• _DIRECTIONS FOR THIS TASK_
Begin at the first line below and copy each line exactly, ending with the line where "(hC : IsCompact" appears.

(RECORD EXTRACTS)

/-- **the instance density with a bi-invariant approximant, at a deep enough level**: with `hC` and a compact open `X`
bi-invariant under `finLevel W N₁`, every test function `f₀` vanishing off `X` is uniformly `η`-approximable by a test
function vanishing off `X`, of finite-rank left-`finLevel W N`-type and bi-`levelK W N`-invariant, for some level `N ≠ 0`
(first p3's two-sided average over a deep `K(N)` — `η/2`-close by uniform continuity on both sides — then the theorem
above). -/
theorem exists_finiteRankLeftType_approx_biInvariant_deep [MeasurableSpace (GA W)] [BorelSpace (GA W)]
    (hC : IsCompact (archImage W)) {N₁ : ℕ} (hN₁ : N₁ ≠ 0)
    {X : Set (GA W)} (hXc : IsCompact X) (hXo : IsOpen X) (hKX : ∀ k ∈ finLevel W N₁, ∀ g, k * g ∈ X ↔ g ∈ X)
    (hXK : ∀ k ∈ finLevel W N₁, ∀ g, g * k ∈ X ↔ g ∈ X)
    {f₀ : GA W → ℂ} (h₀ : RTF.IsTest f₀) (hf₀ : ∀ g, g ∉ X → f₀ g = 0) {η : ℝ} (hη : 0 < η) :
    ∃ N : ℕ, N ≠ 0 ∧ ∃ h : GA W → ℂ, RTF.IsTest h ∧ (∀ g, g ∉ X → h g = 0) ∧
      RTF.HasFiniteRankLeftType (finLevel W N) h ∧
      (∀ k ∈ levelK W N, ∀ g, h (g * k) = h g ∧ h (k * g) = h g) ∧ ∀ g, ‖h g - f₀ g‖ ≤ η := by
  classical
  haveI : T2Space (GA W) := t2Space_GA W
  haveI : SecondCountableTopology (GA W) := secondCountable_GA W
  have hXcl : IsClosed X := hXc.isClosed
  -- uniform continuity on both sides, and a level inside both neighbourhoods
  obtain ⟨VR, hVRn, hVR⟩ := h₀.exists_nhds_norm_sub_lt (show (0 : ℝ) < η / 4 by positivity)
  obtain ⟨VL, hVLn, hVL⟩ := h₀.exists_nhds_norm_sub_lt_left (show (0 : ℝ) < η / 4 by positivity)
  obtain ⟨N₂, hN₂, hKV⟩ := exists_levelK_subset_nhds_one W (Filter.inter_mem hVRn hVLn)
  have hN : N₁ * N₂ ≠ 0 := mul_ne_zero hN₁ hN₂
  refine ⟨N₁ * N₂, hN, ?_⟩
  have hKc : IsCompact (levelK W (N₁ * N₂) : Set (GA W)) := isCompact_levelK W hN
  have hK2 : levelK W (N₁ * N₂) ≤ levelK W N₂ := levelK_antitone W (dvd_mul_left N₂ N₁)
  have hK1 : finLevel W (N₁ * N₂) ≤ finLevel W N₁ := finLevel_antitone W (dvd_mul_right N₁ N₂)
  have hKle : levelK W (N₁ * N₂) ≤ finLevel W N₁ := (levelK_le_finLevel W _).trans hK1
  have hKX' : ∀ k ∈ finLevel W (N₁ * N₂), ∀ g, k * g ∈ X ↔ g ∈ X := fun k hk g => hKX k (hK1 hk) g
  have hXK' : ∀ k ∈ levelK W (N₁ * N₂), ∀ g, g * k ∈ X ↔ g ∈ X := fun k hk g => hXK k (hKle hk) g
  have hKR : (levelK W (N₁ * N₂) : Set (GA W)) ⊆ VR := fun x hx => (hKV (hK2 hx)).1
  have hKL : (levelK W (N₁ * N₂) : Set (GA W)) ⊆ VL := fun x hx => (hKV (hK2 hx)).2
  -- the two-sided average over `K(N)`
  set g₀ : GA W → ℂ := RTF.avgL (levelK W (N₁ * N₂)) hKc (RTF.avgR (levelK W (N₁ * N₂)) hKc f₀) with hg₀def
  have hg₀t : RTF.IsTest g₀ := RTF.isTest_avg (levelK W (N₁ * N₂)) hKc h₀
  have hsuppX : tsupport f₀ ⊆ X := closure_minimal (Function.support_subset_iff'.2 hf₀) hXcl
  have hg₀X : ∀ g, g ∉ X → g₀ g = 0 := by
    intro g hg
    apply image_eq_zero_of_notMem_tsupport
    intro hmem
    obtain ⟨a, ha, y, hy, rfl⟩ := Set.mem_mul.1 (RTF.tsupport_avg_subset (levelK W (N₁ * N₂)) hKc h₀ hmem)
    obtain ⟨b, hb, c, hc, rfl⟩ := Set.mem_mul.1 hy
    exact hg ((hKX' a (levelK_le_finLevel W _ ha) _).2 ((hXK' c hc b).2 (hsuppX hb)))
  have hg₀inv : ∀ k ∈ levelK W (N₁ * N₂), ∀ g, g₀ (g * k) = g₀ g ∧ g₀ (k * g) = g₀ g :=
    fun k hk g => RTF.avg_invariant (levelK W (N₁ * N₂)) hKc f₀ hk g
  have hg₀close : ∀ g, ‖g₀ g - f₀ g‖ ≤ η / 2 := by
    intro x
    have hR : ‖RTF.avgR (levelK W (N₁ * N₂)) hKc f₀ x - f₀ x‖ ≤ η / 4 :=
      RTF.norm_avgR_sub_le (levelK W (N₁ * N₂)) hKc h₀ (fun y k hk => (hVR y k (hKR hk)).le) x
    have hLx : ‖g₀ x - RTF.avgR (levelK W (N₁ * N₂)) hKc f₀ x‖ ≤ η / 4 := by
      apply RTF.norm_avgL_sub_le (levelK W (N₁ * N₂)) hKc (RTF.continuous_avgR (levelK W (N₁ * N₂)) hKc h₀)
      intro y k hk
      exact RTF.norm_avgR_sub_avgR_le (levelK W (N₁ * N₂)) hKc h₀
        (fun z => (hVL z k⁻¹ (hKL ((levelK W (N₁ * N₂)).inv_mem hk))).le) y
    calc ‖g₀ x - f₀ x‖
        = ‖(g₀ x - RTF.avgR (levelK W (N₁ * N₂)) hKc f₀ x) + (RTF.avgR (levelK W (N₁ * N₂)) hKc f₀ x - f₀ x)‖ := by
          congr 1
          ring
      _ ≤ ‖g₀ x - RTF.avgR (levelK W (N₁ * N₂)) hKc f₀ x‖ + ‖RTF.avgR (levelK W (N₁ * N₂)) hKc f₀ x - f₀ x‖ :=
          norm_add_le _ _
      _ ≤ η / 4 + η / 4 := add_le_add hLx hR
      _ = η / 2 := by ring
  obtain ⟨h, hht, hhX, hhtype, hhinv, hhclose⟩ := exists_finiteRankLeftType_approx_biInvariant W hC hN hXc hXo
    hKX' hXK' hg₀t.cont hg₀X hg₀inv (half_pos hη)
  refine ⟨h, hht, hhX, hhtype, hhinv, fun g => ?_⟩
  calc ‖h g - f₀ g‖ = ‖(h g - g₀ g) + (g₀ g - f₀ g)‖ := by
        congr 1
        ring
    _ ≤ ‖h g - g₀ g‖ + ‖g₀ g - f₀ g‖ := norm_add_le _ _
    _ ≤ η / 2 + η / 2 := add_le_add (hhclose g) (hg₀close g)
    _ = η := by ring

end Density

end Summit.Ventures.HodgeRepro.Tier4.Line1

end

(End RECORD EXTRACTS)

• _PROBLEM SOLUTION_
/-- **the instance density with a bi-invariant approximant, at a deep enough level**: with `hC` and a compact open `X`
bi-invariant under `finLevel W N₁`, every test function `f₀` vanishing off `X` is uniformly `η`-approximable by a test
function vanishing off `X`, of finite-rank left-`finLevel W N`-type and bi-`levelK W N`-invariant, for some level `N ≠ 0`
(first p3's two-sided average over a deep `K(N)` — `η/2`-close by uniform continuity on both sides — then the theorem
above). -/
theorem exists_finiteRankLeftType_approx_biInvariant_deep [MeasurableSpace (GA W)] [BorelSpace (GA W)]
    (hC : IsCompact (archImage W)) {N₁ : ℕ} (hN₁ : N₁ ≠ 0)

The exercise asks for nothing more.